Белый орел еще немного побелел.

– Ну прости, прости, – рассмеялся Сигмунд. – Я шучу. Ступай, друг мой Петр, спасай свой город. А уж потом – добро пожаловать к нам, на курорты Асгарда. С филином на пару. Сменщица, как я слышал, у вас уже нашлась?

Орел сердито встопорщил перья. Но сдержался.

– У девчонки нос не дорос Смотрителем работать, – сказал он. – Поучить придется со всей строгостью.

– Вот и поучи.

– Ладно, будь по-твоему. Полечу, поучу. До скорого!

С этими словами орел Петр снялся с места и как будто прыгнул вниз, сквозь прозрачный пол, даже не раскрывая крыльев, как парашютист.

Мы остались вдвоем.

Белый волк прошелся передо мной взад-вперед (я слышал, как стучат его когти о невидимый пол). Потом заговорил опять:

– Я помню все твои дела, Гунтер. Все твои гнусные дела за последнюю тысячу лет. Голод и чума. Потопы, пожары, погромы и даже какие-то гибридные войны, и все это – не без твоей помощи. Этот мир и так устроен криво и по-уродски, но зачем ты портишь его еще больше?

– Слышало бы тебя сейчас твое начальство, – сказал я.

– Не побоюсь и повторить. Люди глубоко несчастны. В их жизни нет смысла, как нет и особой радости, но с чего ты взял, что эту жизнь можно отнимать силой? Ты угробил столько ни в чем не повинного народу, что мы сбились со счета. Кромешные – это твое изобретение? Сам додумался или кто подсказал? Могу предположить, что тебе нет дела до людей, но не далее чем вчера ты сжег десяток юных оборотней в лагере! Ты настоящий изверг. Ты всегда таким был, но сейчас ты перешел все возможные границы, Гунтер! Или Гройль – здесь больше подходит это подлое имя!

– Просто я… утратил интерес к этим детишкам. Я выбрал одного, единственного, который был мне нужен. Я его использовал. Теперь он – это я. Что ты на меня так смотришь? Ничего личного. Просто вопрос выживания.

И тут Сигмунд взорвался. Я давно не видел его таким. Даже с учетом того, что я и так очень давно его не видел. Он подскочил ко мне и приблизил свою морду к моей:

– Ничего личного? Как бы не так. Юный Волков был другом моего сына. Помнишь малыша Сигурда, белого волчонка, нашего наблюдателя в Митгарде? Он называл себя просто – Вик. А я всегда звал его Зигфридом, чтобы он был хотя бы немножко понаглее… ты и его хотел убить, мерзавец?

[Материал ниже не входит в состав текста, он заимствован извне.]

import Summits.MatrixMultiplication.OmegaCensus.STPPSmallPatternKernelSearchX2

/-!
# ω-census, `(2,1,1)^6` is infeasible in `ℤ/29` — kernel search, part 26 of 58

HONEST FRAMING (pub-omega census; verbatim): lottery ticket; floor = certified bounds/negative ranges.
Census STRUCTURE bookkeeping of the STPP track (seat pub-omega-eng2 = ENG2, gen 33, on the kernel engine + reflection of seat
pub-omega-stpp-3 gen 23; STRUCTURE row B5, the threshold column `T1(H) = max {k : (2,1,1)^k ⊆ H}`, lower side of the
`k = 6` ORDER LAW `(2,1,1)⁶ ⊆ G ↔ 30 ≤ |G|`), not progress on `ω`: small patterns in small groups bound no exponent.

Chunks of the kernel mask search `STPP211Neg.search2 (zcode 29) 6` (`decide +kernel`; ≈ 178 s of kernel time predicted);
assembled in `STPPSmallPatternNone211K6Z29.lean`.  Chunk entries `(d, x1, x2)`: representative `d` of `A₀ = {0, d}`, FIRST-level exclusion mask `x1`, SECOND-level exclusion mask `x2` (`STPPSmallPatternKernelSearchX2.lean`).

References: H. Cohn, R. Kleinberg, B. Szegedy, C. Umans, FOCS 2005 (arXiv:math/0511460), Def. 5.1.  Record: pub-omega HOME
`pub-omega-eng2-g33/results/none6/` (ENG2's C mirror `k211c.c` of the kernel tree — validated against stpp-3's Python mirror
`k211v3.py` on the landed `k = 5` cells to the translation count — gives COMPLETE NONE on this cell with 227842494 mask
translations; per-`(d,c₁,c₂)` cost tables, planner `plan6.py`; farm calibration 46 µs per translation; not used by the proofs).
-/

set_option Elab.async false  -- several kernel pieces: elaborate sequentially (memory)

namespace Summit.MatrixMultiplication.OmegaCensus

namespace STPP211Neg

/-- Chunk list 43 of `ℤ/29`, `k = 6` (2025461 mask translations in the mirror ≈ 93 s predicted). -/
def Z29k6.ch43 : List (ℕ × ℕ × ℕ) :=
  [(1, 536870879, 536870399)]

/-- Kernel search over chunk list 43 of `ℤ/29`, `k = 6`. -/
theorem Z29k6.s43 : search2 (zcode 29) 6 Z29k6.ch43 = true := by
  decide +kernel

/-- Chunk list 44 of `ℤ/29`, `k = 6` (1845038 mask translations in the mirror ≈ 85 s predicted). -/
def Z29k6.ch44 : List (ℕ × ℕ × ℕ) :=
  [(1, 536870879, 536869887)]

/-- Kernel search over chunk list 44 of `ℤ/29`, `k = 6`. -/
theorem Z29k6.s44 : search2 (zcode 29) 6 Z29k6.ch44 = true := by
  decide +kernel

/-- The chunk lists of this part, concatenated. -/
def Z29k6.part26 : List (ℕ × ℕ × ℕ) :=
  Z29k6.ch43 ++ Z29k6.ch44

/-- The kernel search over this part's chunks (assembled). -/
theorem Z29k6.ps26 : search2 (zcode 29) 6 Z29k6.part26 = true := by
  simp only [Z29k6.part26, search2_append, Z29k6.s43, Z29k6.s44, Bool.and_self]

end STPP211Neg

end Summit.MatrixMultiplication.OmegaCensus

– У меня нет любимчиков, – только и проговорил я.

– Вот как крепко ты это затвердил, гаденыш! Только это не твои слова! А чьи – помнишь?

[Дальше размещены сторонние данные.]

/-- **Bridge to `MaynardSieveBilinear.lean`**: `maynardYm k F R W m = MaynardSieve.ym W ⌊R⌋₊ y m` for
`y = maynardY k F R W`. The printed definition sums over all `d` of the box with `rᵢ ∣ dᵢ`,
`d_m = 1`; `MaynardSieve.ym` sums `λ_d [d_m = 1]` over the good tuples only — the same thing, since
`λ_d = 0` off good `d` (`isGood_of_maynardWeight_ne_zero`), and the prefactors `∏ μ(rᵢ) g(rᵢ)`
agree because `μ(rᵢ) = 0` unless `rᵢ` is squarefree (`maynardG_eq_gAF_of_squarefree`).
[cite: MaynardAnnals2015, proof of Lemma 5.2 (definition of y^(m), p. 11)] -/
theorem maynardYm_eq_ym {k : ℕ} (F : (Fin k → ℝ) → ℝ) (R : ℝ) (W : ℕ) (m : Fin k)
    (r : Fin k → ℕ) :
    maynardYm k F R W m r = MaynardSieve.ym W ⌊R⌋₊ (maynardY k F R W) m r := by
  rw [MaynardSieve.ym_def, maynardYm]
  congr 1
  · refine Finset.prod_congr rfl fun i _ => ?_
    by_cases hsq : Squarefree (r i)
    · rw [maynardG_eq_gAF_of_squarefree hsq]
    · rw [ArithmeticFunction.moebius_eq_zero_of_not_squarefree hsq]
      simp
  · -- both sides are the sum of `λ_d / ∏ φ(dᵢ)` over `{d ∈ box : good, r ∣ d, d_m = 1}`
    have hL : ∑ d ∈ (maynardBox k R).filter (fun d => (∀ i, r i ∣ d i) ∧ d m = 1),
        maynardWeight k F R W d / ∏ i, (Nat.totient (d i) : ℝ) =
        ∑ d ∈ ((maynardBox k R).filter (fun d => (∀ i, r i ∣ d i) ∧ d m = 1)).filter
          (MaynardSieve.IsGood W),
          maynardWeight k F R W d / ∏ i, (Nat.totient (d i) : ℝ) := by
      refine (Finset.sum_filter_of_ne fun d _ hne => ?_).symm
      exact isGood_of_maynardWeight_ne_zero F R W fun h => hne (by rw [h, zero_div])
    have hR : ∑ d ∈ (MaynardSieve.boxG k W ⌊R⌋₊).filter (fun d => ∀ i, r i ∣ d i),
        MaynardSieve.lamM ⌊R⌋₊ (maynardY k F R W) m d / ∏ i, MaynardSieve.totAF (d i) =
        ∑ d ∈ ((MaynardSieve.boxG k W ⌊R⌋₊).filter (fun d => ∀ i, r i ∣ d i)).filter
          (fun d => d m = 1),
          maynardWeight k F R W d / ∏ i, (Nat.totient (d i) : ℝ) := by
      conv_rhs => rw [Finset.sum_filter]
      refine Finset.sum_congr rfl fun d _ => ?_
      rw [MaynardSieve.lamM_def]
      split_ifs with hdm
      · rw [← maynardWeight_eq_lam]
        rfl
      · rw [zero_div]
    rw [hL, hR]
    refine Finset.sum_congr ?_ fun d _ => rfl
    ext d
    simp only [Finset.mem_filter, MaynardSieve.mem_boxG]
    constructor
    · rintro ⟨⟨hb, hrd, hdm⟩, hg⟩
      exact ⟨⟨⟨hb, hg⟩, hrd⟩, hdm⟩
    · rintro ⟨⟨⟨hb, hg⟩, hrd⟩, hdm⟩
      exact ⟨⟨hb, hrd, hdm⟩, hg⟩

/-- The coordinate ranges of the `d`-sum in the proof of Lemma 5.3: `{1}` at `m`, and the divisors
of `aᵢ` that are multiples of `rᵢ` elsewhere. [cite: MaynardAnnals2015, proof of Lemma 5.3] -/
def lemma53CoordRange {k : ℕ} (m : Fin k) (r a : Fin k → ℕ) (i : Fin k) : Finset ℕ :=
  if i = m then {1} else (a i).divisors.filter (fun x => r i ∣ x)

/-- The `d`-sum of the proof of Lemma 5.3 runs over the product of the coordinate ranges (given
`r_m = 1` and `a` in the box), so that it factorises. [cite: MaynardAnnals2015, proof of Lemma 5.3] -/
theorem filter_box_eq_piFinset_lemma53CoordRange {k : ℕ} {R : ℝ} (m : Fin k) (r a : Fin k → ℕ)
    (hrm : r m = 1) (ha : a ∈ maynardBox k R) :
    (maynardBox k R).filter (fun d => ((∀ i, r i ∣ d i) ∧ d m = 1) ∧ ∀ i, d i ∣ a i) =
      Fintype.piFinset (lemma53CoordRange m r a) := by
  have ha' := mem_maynardBox_iff.mp ha
  ext d
  simp only [Finset.mem_filter, mem_maynardBox_iff, Fintype.mem_piFinset, lemma53CoordRange]
  constructor
  · rintro ⟨hd, ⟨hrd, hdm⟩, hda⟩ i
    by_cases him : i = m
    · subst him; simp [hdm]
    · rw [if_neg him, Finset.mem_filter, Nat.mem_divisors]
      exact ⟨⟨hda i, by have := (ha' i).1; omega⟩, hrd i⟩
  · intro h
    have hcoord : ∀ i, i ≠ m → d i ∣ a i ∧ d i ≠ 0 ∧ r i ∣ d i := by
      intro i him
      have hi := h i
      rw [if_neg him, Finset.mem_filter, Nat.mem_divisors] at hi
      exact ⟨hi.1.1, fun h0 => by
        have := hi.1.1; rw [h0, zero_dvd_iff] at this; exact absurd this (by have := (ha' i).1; omega),
        hi.2⟩
    have hdm : d m = 1 := by have := h m; simpa using this
    refine ⟨fun i => ?_, ⟨fun i => ?_, hdm⟩, fun i => ?_⟩
    · by_cases him : i = m
      · subst him; rw [hdm]; exact ⟨le_rfl, (ha' i).1.trans (ha' i).2⟩
      · obtain ⟨h1, h2, -⟩ := hcoord i him
        exact ⟨Nat.pos_of_ne_zero h2, (Nat.le_of_dvd (ha' i).1 h1).trans (ha' i).2⟩
    · by_cases him : i = m
      · subst him; rw [hdm, hrm]
      · exact (hcoord i him).2.2
    · by_cases him : i = m
      · subst him; rw [hdm]; exact one_dvd _
      · exact (hcoord i him).1

/-- **The exact part of Maynard's Lemma 5.3** (proof of Lemma 5.3, its third display = the second
display on p. 12; obtained from the first two by substituting `λ` in terms of `y`, swapping the
`d`- and `a`-sums, and evaluating the `d`-sum):
for `r_m = 1`,
`y^{(m)}_r = (∏ᵢ μ(rᵢ) g(rᵢ)) ∑_{a : rᵢ ∣ aᵢ ∀ i} (y_a / ∏ φ(aᵢ)) ∏_{i ≠ m} μ(aᵢ) rᵢ / φ(aᵢ)`
(terms with `∏ aᵢ` not squarefree vanish on both sides since then `y_a = 0`).
[cite: MaynardAnnals2015, proof of Lemma 5.3] -/
theorem maynardYm_eq_sum {k : ℕ} (F : (Fin k → ℝ) → ℝ) (R : ℝ) (W : ℕ) (m : Fin k)
    {r : Fin k → ℕ} (hrm : r m = 1) :
    maynardYm k F R W m r =
      (∏ i, ((μ (r i) : ℤ) : ℝ) * maynardG (r i)) *
        ∑ a ∈ (maynardBox k R).filter (fun a => ∀ i, r i ∣ a i),
          (maynardY k F R W a / ∏ i, (Nat.totient (a i) : ℝ)) *
            ∏ i ∈ Finset.univ.erase m, ((μ (a i) : ℤ) : ℝ) * (r i : ℝ) / (Nat.totient (a i) : ℝ) := by
  unfold maynardYm
  congr 1
  set Box := maynardBox k R with hBox
  -- Step 1: insert λ_d in terms of y, and normalise λ_d / ∏ φ(dᵢ)
  have hstep1 : ∀ d ∈ Box.filter (fun d => (∀ i, r i ∣ d i) ∧ d m = 1),
      maynardWeight k F R W d / ∏ i, (Nat.totient (d i) : ℝ) =
        ∑ a ∈ Box.filter (fun a => ∀ i, d i ∣ a i),
          (∏ i, ((μ (d i) : ℤ) : ℝ) * (d i : ℝ) / (Nat.totient (d i) : ℝ)) *
            (maynardY k F R W a / ∏ i, (Nat.totient (a i) : ℝ)) := by
    intro d _
    rw [maynardWeight_eq_sum_maynardY F R W d]
    have hpd : (∏ i, ((μ (d i) : ℤ) : ℝ) * (d i : ℝ) / (Nat.totient (d i) : ℝ)) =
        (∏ i, ((μ (d i) : ℤ) : ℝ) * (d i : ℝ)) / ∏ i, (Nat.totient (d i) : ℝ) :=
      Finset.prod_div_distrib _ _
    rw [hpd, Finset.mul_sum, Finset.sum_div]
    refine Finset.sum_congr rfl fun a _ => ?_
    ring
  rw [Finset.sum_congr rfl hstep1]
  -- abbreviations
  set c : (Fin k → ℕ) → ℝ := fun d => ∏ i, ((μ (d i) : ℤ) : ℝ) * (d i : ℝ) / (Nat.totient (d i) : ℝ)
    with hc
  set Y : (Fin k → ℕ) → ℝ := fun a => maynardY k F R W a / ∏ i, (Nat.totient (a i) : ℝ) with hY
  set P : (Fin k → ℕ) → Prop := fun d => (∀ i, r i ∣ d i) ∧ d m = 1 with hP
  set g : (Fin k → ℕ) → (Fin k → ℕ) → ℝ := fun d a =>
    if P d ∧ (∀ i, d i ∣ a i) then c d * Y a else 0 with hg
  -- Step 2: both sides as the double sum of `g`
  have hL : ∑ d ∈ Box.filter P, ∑ a ∈ Box.filter (fun a => ∀ i, d i ∣ a i), c d * Y a =
      ∑ d ∈ Box, ∑ a ∈ Box, g d a := by
    rw [Finset.sum_filter]
    refine Finset.sum_congr rfl fun d _ => ?_
    by_cases hd : P d
    · rw [if_pos hd, Finset.sum_filter]
      refine Finset.sum_congr rfl fun a _ => ?_
      by_cases hda : ∀ i, d i ∣ a i
      · simp [hg, hd, hda]
      · simp [hg, hda]
    · rw [if_neg hd]
      refine (Finset.sum_eq_zero fun a _ => ?_).symm
      simp [hg, hd]
  have hU : ∀ a ∈ Box, ∑ d ∈ Box, g d a =
      Y a * ∑ d ∈ Box.filter (fun d => P d ∧ ∀ i, d i ∣ a i), c d := by
    intro a _
    rw [Finset.mul_sum, Finset.sum_filter]
    refine Finset.sum_congr rfl fun d _ => ?_
    by_cases h : P d ∧ ∀ i, d i ∣ a i
    · simp [hg, h, mul_comm]
    · simp [hg, h]
  rw [hL, Finset.sum_comm, Finset.sum_congr rfl hU, Finset.sum_filter]
  refine Finset.sum_congr rfl fun a ha => ?_
  -- Step 3: the inner sum over `d` for fixed `a`
  by_cases hra : ∀ i, r i ∣ a i
  · rw [if_pos hra]
    have hset := filter_box_eq_piFinset_lemma53CoordRange m r a hrm ha
    simp only [hP] at hset ⊢
    rw [hset]
    simp only [hc]
    have hfac : ∏ i, ∑ y ∈ lemma53CoordRange m r a i, ((μ y : ℤ) : ℝ) * (y : ℝ) / (Nat.totient y : ℝ) =
        ∑ d ∈ Fintype.piFinset (lemma53CoordRange m r a),
          ∏ i, ((μ (d i) : ℤ) : ℝ) * (d i : ℝ) / (Nat.totient (d i) : ℝ) :=
      Finset.prod_univ_sum _ _
    rw [← hfac]
    -- now `Y a * ∏ i, ∑ x ∈ lemma53CoordRange m r a i, μ x * x / φ x`
    by_cases hsq : Squarefree (∏ i, a i)
    · have hsqi : ∀ i, Squarefree (a i) := fun i =>
        hsq.squarefree_of_dvd (Finset.dvd_prod_of_mem _ (Finset.mem_univ i))
      congr 1
      rw [← Finset.mul_prod_erase Finset.univ _ (Finset.mem_univ m)]
      have hm1 : ∑ x ∈ lemma53CoordRange m r a m, ((μ x : ℤ) : ℝ) * (x : ℝ) / (Nat.totient x : ℝ) = 1 := by
        simp [lemma53CoordRange]
      rw [hm1, one_mul]
      refine Finset.prod_congr rfl fun i hi => ?_
      have him : i ≠ m := Finset.ne_of_mem_erase hi
      simp only [lemma53CoordRange, if_neg him]
      have h53 := sum_filter_dvd_moebius_mul_div_totient (hsqi i) (hra i)
      simp_rw [mul_div_assoc]
      rw [h53, mul_div_assoc]
    · -- `y_a = 0`
      have hYa : Y a = 0 := by
        simp only [hY, maynardY_eq F R W ha, ArithmeticFunction.moebius_eq_zero_of_not_squarefree hsq]
        simp
      have hYa' : maynardY k F R W a / ∏ i, (Nat.totient (a i) : ℝ) = 0 := hYa
      rw [hYa, hYa', zero_mul, zero_mul]
  · rw [if_neg hra]
    have hempty : Box.filter (fun d => P d ∧ ∀ i, d i ∣ a i) = ∅ := by
      ext d
      simp only [Finset.mem_filter, Finset.notMem_empty, iff_false, not_and, hP]
      intro _ hPd hda
      exact hra fun i => (hPd.1 i).trans (hda i)
    rw [hempty, Finset.sum_empty, mul_zero]

end Literature.NumberTheory.Sieve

Я вдыхал запах его шерсти. Запах его горячей слюны. Этот запах был знаком мне с детства – и, кажется, с самого детства я его ненавидел.

Запах старшего брата.

«У меня нет любимчиков», – говорил нам строгий отец. И наказывал обоих.

А мне больше всего на свете хотелось стать его любимчиком.

За тысячу лет я забыл, каким он был, отец. Забыл его голос. Даже его лицо стерлось из моей памяти. Лживая человеческая история сохранила разве что его имя, известное по древним сказаниям: Вёльсунг. Внук всемогущего Вотана, которого, в свою очередь, скальды называют и другим именем, куда более славным.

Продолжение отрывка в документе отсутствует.